Dataset items:
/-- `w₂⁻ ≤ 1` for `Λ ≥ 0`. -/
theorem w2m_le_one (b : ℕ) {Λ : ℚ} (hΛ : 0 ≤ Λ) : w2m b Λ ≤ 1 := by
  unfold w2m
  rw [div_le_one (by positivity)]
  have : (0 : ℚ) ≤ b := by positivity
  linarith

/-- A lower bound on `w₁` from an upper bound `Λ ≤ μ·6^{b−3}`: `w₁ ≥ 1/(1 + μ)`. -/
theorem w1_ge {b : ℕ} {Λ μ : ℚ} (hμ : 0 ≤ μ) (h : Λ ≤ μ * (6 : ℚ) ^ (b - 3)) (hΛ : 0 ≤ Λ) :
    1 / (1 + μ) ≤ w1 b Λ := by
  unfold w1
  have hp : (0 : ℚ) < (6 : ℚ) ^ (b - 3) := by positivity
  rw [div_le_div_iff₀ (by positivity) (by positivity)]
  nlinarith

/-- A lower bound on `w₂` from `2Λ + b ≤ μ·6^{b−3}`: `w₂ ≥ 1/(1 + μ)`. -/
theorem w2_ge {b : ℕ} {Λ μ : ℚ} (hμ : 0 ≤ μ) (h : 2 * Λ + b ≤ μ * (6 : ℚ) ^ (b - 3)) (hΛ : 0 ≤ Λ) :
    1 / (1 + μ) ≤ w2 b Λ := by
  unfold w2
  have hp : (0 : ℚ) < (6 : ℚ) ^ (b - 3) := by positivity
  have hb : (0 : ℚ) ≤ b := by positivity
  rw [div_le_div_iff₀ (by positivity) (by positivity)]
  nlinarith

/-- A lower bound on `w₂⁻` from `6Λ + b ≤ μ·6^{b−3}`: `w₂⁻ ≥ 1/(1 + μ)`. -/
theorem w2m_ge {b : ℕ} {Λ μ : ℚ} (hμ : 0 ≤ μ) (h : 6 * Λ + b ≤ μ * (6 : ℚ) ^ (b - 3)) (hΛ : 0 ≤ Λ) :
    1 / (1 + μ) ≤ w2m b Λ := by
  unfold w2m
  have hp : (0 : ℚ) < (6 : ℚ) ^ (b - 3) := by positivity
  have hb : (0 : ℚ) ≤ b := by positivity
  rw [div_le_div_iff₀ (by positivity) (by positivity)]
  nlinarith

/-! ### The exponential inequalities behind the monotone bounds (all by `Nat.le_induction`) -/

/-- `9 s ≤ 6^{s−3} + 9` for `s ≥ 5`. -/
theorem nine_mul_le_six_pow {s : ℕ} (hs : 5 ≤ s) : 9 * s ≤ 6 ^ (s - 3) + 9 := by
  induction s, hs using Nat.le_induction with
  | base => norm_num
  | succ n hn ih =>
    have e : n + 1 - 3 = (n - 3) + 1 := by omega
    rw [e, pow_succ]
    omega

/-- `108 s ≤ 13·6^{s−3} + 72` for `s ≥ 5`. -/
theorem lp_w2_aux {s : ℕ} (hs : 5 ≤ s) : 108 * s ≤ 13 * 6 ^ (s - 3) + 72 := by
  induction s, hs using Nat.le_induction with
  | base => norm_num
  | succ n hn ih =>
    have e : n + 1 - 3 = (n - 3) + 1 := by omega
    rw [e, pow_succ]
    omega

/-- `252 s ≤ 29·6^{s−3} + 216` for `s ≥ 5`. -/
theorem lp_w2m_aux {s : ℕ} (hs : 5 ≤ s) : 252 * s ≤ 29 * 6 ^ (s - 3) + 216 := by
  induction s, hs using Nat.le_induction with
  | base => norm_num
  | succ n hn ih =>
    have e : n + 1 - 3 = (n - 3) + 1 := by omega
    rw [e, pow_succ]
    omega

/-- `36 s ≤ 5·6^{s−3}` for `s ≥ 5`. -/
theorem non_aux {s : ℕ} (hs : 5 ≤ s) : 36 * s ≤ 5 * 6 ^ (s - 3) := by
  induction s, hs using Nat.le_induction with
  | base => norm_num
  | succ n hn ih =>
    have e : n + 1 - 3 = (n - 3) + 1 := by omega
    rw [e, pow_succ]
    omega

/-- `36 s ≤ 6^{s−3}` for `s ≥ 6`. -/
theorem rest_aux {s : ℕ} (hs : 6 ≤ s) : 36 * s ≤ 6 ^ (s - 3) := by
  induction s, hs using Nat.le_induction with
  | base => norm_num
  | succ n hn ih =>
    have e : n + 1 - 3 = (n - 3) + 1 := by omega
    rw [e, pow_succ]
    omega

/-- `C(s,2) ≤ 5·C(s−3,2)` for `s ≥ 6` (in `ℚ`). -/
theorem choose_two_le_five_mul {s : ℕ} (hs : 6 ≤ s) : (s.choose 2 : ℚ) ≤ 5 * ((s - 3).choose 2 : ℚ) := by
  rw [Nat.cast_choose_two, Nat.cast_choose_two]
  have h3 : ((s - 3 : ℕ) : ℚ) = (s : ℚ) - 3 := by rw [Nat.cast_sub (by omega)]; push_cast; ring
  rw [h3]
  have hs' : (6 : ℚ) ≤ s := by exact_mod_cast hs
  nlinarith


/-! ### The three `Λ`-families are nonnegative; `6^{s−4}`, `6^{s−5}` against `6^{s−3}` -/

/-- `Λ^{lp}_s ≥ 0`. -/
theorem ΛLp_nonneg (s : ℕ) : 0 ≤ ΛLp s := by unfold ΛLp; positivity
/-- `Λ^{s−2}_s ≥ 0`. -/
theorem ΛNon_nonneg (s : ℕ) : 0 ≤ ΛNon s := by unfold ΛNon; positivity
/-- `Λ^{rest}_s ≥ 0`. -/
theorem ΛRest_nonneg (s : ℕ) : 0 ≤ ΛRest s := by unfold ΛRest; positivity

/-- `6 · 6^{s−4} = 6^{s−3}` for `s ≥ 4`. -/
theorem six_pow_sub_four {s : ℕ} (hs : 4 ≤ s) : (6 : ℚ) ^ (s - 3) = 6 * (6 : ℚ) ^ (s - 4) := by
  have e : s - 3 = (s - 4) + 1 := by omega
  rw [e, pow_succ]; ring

* * *

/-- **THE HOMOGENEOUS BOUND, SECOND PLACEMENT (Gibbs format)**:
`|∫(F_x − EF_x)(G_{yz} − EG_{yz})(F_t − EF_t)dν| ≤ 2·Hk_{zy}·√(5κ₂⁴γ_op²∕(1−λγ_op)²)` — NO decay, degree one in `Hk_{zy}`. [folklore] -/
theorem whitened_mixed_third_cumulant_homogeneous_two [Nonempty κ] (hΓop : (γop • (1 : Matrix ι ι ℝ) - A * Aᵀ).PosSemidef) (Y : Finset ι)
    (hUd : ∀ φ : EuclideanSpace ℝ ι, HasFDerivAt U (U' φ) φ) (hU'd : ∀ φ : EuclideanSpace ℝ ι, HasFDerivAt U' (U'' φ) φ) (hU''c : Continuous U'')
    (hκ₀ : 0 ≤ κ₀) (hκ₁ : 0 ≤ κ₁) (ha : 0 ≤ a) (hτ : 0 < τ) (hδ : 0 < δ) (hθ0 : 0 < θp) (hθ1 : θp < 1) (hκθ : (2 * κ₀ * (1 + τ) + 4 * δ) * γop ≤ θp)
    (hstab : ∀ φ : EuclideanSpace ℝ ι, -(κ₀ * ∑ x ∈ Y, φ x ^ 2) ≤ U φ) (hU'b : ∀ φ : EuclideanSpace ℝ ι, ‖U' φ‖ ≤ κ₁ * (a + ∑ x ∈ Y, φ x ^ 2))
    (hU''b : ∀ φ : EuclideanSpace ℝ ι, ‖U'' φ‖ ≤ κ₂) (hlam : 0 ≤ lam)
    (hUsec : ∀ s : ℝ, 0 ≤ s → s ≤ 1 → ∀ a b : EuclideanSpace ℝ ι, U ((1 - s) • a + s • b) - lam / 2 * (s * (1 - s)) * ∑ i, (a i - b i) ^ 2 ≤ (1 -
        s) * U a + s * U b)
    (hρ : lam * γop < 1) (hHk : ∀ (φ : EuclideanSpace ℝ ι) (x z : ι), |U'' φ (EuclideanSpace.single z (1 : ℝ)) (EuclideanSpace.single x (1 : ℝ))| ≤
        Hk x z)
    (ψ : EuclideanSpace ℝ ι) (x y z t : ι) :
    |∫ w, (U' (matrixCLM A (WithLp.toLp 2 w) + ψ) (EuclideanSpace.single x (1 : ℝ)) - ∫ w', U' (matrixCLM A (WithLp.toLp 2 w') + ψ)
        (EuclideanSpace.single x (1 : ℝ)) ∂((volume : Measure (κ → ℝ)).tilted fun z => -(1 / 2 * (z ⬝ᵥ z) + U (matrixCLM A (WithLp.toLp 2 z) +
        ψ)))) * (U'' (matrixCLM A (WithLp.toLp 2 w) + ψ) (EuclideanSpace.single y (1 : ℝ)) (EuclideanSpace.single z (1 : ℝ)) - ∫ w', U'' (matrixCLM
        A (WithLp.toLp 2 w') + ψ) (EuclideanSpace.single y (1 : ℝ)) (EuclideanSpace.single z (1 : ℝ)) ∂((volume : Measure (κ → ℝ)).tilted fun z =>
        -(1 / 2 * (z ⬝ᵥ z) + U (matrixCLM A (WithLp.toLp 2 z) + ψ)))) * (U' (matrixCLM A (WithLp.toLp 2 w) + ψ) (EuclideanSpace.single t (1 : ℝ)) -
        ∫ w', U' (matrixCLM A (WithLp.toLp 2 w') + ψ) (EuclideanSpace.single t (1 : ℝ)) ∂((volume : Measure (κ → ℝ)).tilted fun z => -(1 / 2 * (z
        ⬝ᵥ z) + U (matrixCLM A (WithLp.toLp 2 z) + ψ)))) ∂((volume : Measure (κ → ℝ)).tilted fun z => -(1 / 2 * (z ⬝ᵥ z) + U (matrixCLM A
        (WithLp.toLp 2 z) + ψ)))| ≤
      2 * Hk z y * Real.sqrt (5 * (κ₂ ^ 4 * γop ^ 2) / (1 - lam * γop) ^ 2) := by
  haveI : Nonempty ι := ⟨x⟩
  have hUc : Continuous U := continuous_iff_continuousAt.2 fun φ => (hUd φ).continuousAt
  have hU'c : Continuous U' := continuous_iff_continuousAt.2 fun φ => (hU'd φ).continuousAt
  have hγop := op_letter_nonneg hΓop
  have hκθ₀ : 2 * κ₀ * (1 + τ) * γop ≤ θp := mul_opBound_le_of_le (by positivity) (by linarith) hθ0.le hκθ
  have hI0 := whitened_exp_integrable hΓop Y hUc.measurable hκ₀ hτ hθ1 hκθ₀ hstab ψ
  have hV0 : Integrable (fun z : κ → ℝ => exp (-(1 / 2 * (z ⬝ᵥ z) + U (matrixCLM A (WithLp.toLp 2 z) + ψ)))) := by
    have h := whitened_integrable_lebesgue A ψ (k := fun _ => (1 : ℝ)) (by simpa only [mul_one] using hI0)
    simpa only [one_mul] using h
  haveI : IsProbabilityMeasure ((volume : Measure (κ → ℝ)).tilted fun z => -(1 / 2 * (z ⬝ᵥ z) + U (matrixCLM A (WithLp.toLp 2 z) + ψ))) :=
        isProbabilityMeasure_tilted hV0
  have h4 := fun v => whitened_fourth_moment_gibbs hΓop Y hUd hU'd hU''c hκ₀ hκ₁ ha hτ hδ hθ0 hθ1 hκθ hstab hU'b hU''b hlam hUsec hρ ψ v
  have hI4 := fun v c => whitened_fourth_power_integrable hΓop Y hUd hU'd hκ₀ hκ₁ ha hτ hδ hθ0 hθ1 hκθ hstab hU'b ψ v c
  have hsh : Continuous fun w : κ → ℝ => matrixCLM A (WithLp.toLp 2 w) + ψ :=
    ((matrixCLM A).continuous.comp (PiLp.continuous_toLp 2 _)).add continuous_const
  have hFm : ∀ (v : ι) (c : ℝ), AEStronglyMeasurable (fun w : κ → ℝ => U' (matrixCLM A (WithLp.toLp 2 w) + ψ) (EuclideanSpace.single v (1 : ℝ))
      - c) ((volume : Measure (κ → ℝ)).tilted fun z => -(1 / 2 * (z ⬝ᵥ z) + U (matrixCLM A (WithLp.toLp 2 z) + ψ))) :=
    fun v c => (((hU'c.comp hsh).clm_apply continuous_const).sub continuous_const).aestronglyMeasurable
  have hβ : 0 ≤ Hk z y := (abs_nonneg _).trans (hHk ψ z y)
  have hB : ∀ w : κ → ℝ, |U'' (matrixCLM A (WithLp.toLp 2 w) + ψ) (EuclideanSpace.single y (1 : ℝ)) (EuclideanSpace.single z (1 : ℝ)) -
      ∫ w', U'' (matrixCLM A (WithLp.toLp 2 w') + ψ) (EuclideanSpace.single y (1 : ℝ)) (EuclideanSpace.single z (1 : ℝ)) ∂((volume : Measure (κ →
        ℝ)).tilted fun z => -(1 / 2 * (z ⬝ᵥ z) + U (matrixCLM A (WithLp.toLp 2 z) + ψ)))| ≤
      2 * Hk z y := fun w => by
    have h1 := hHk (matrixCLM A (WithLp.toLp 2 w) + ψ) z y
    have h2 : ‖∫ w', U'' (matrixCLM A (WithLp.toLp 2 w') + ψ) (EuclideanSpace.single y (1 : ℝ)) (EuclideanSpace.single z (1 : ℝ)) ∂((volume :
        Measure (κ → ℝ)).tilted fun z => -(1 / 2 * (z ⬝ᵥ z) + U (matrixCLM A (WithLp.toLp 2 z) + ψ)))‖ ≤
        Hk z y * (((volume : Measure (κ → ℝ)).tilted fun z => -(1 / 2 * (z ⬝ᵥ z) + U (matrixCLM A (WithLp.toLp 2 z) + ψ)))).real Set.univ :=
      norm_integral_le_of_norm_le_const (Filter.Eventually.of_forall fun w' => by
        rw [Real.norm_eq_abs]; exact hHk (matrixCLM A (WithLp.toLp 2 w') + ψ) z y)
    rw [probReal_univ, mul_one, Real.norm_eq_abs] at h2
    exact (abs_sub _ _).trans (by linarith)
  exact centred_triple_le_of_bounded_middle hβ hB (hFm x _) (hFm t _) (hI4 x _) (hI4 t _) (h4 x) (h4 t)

■ TASK GOAL:
From the data, pick out every line that includes "trans".

■ SOLVED EXERCISE:
  have hβ : 0 ≤ Hk z y := (abs_nonneg _).trans (hHk ψ z y)
    exact (abs_sub _ _).trans (by linarith)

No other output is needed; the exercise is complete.